● **Assignment**: Could you copy out all the lines in the material below where the word "refine" occurs?

● **Materials provided**:
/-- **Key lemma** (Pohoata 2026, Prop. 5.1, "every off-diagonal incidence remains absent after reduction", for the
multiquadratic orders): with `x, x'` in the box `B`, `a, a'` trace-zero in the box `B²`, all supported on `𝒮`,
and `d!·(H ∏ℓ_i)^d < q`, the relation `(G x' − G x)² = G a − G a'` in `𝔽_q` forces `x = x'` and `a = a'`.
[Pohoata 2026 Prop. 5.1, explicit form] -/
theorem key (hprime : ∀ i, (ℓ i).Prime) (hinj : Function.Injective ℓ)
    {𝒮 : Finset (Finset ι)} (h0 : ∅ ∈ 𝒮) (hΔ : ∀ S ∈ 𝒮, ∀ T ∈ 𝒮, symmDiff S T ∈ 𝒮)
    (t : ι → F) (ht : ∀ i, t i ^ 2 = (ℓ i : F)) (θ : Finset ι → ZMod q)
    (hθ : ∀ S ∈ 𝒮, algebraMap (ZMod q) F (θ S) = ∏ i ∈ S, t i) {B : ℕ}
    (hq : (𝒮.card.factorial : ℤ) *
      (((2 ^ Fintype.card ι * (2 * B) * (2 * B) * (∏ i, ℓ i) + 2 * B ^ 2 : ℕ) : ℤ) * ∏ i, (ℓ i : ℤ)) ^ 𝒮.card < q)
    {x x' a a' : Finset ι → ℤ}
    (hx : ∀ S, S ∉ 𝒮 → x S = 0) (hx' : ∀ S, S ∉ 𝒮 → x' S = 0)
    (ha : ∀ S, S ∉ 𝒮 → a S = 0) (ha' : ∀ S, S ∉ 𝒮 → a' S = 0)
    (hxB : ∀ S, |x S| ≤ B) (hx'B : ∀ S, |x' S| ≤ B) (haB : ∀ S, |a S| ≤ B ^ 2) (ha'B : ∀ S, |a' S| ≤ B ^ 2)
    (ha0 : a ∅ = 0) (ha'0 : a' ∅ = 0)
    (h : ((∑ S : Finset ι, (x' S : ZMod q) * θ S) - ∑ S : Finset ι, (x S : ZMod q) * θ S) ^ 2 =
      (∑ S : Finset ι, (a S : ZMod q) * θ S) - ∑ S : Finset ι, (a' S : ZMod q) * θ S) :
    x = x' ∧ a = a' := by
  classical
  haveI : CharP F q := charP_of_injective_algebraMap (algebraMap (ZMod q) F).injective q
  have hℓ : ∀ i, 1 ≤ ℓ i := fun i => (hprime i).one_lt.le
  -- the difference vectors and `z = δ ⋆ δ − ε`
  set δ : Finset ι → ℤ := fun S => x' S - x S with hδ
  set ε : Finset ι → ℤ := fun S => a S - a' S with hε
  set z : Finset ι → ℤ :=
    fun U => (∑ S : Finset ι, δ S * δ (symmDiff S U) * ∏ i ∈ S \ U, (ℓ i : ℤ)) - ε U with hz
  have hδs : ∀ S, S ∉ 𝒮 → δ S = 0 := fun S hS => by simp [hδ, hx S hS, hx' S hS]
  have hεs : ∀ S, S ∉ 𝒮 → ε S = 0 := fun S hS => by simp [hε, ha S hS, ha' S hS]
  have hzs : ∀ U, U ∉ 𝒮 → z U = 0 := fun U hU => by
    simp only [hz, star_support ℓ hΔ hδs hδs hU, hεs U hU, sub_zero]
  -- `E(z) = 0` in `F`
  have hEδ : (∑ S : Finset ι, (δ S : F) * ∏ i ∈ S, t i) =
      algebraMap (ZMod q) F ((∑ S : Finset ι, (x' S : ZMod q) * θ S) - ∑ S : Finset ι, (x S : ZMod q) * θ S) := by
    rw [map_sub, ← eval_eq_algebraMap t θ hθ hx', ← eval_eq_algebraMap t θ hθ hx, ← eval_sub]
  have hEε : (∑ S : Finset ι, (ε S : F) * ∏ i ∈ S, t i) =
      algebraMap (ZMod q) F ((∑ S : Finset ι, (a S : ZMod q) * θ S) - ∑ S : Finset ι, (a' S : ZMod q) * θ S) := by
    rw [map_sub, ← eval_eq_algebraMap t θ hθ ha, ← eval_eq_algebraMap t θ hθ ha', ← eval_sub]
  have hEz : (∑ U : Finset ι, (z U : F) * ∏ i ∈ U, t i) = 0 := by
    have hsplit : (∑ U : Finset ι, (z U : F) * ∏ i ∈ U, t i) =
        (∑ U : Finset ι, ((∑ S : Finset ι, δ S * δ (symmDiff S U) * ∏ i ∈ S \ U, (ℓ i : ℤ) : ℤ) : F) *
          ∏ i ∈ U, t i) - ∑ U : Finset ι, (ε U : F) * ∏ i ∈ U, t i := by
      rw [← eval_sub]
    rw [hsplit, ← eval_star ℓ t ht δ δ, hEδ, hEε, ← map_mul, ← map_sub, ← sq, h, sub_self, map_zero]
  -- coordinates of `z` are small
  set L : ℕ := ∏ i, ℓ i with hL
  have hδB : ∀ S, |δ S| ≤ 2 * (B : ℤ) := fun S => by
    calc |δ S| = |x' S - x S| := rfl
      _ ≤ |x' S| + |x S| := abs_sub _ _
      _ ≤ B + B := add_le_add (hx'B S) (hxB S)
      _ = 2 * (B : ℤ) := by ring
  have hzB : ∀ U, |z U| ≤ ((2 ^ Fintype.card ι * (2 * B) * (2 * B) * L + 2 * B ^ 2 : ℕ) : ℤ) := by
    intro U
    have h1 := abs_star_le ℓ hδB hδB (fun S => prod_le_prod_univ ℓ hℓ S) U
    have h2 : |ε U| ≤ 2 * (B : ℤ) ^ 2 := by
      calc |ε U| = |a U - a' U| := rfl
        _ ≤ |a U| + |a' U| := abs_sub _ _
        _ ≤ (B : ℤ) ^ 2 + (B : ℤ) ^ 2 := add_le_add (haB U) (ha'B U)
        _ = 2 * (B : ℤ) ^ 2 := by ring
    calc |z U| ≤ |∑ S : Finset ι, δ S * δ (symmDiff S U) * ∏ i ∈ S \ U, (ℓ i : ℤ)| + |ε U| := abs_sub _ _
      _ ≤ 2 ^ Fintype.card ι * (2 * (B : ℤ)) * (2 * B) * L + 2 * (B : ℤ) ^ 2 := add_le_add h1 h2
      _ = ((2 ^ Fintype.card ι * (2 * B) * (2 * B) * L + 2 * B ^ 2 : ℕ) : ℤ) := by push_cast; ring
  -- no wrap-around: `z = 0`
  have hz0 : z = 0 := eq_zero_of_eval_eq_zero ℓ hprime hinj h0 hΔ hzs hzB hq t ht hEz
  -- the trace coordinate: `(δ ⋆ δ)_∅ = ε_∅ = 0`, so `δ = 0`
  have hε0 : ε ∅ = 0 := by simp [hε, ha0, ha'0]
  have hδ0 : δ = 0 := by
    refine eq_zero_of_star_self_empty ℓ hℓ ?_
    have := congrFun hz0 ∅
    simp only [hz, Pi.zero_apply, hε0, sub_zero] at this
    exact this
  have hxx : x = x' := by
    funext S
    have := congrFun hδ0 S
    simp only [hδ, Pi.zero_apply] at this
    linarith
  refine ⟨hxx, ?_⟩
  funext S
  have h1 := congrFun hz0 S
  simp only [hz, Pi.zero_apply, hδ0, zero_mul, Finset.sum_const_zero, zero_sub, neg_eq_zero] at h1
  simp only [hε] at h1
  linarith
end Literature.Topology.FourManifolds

● **Answer space**:
    refine eq_zero_of_star_self_empty ℓ hℓ ?_
  refine ⟨hxx, ?_⟩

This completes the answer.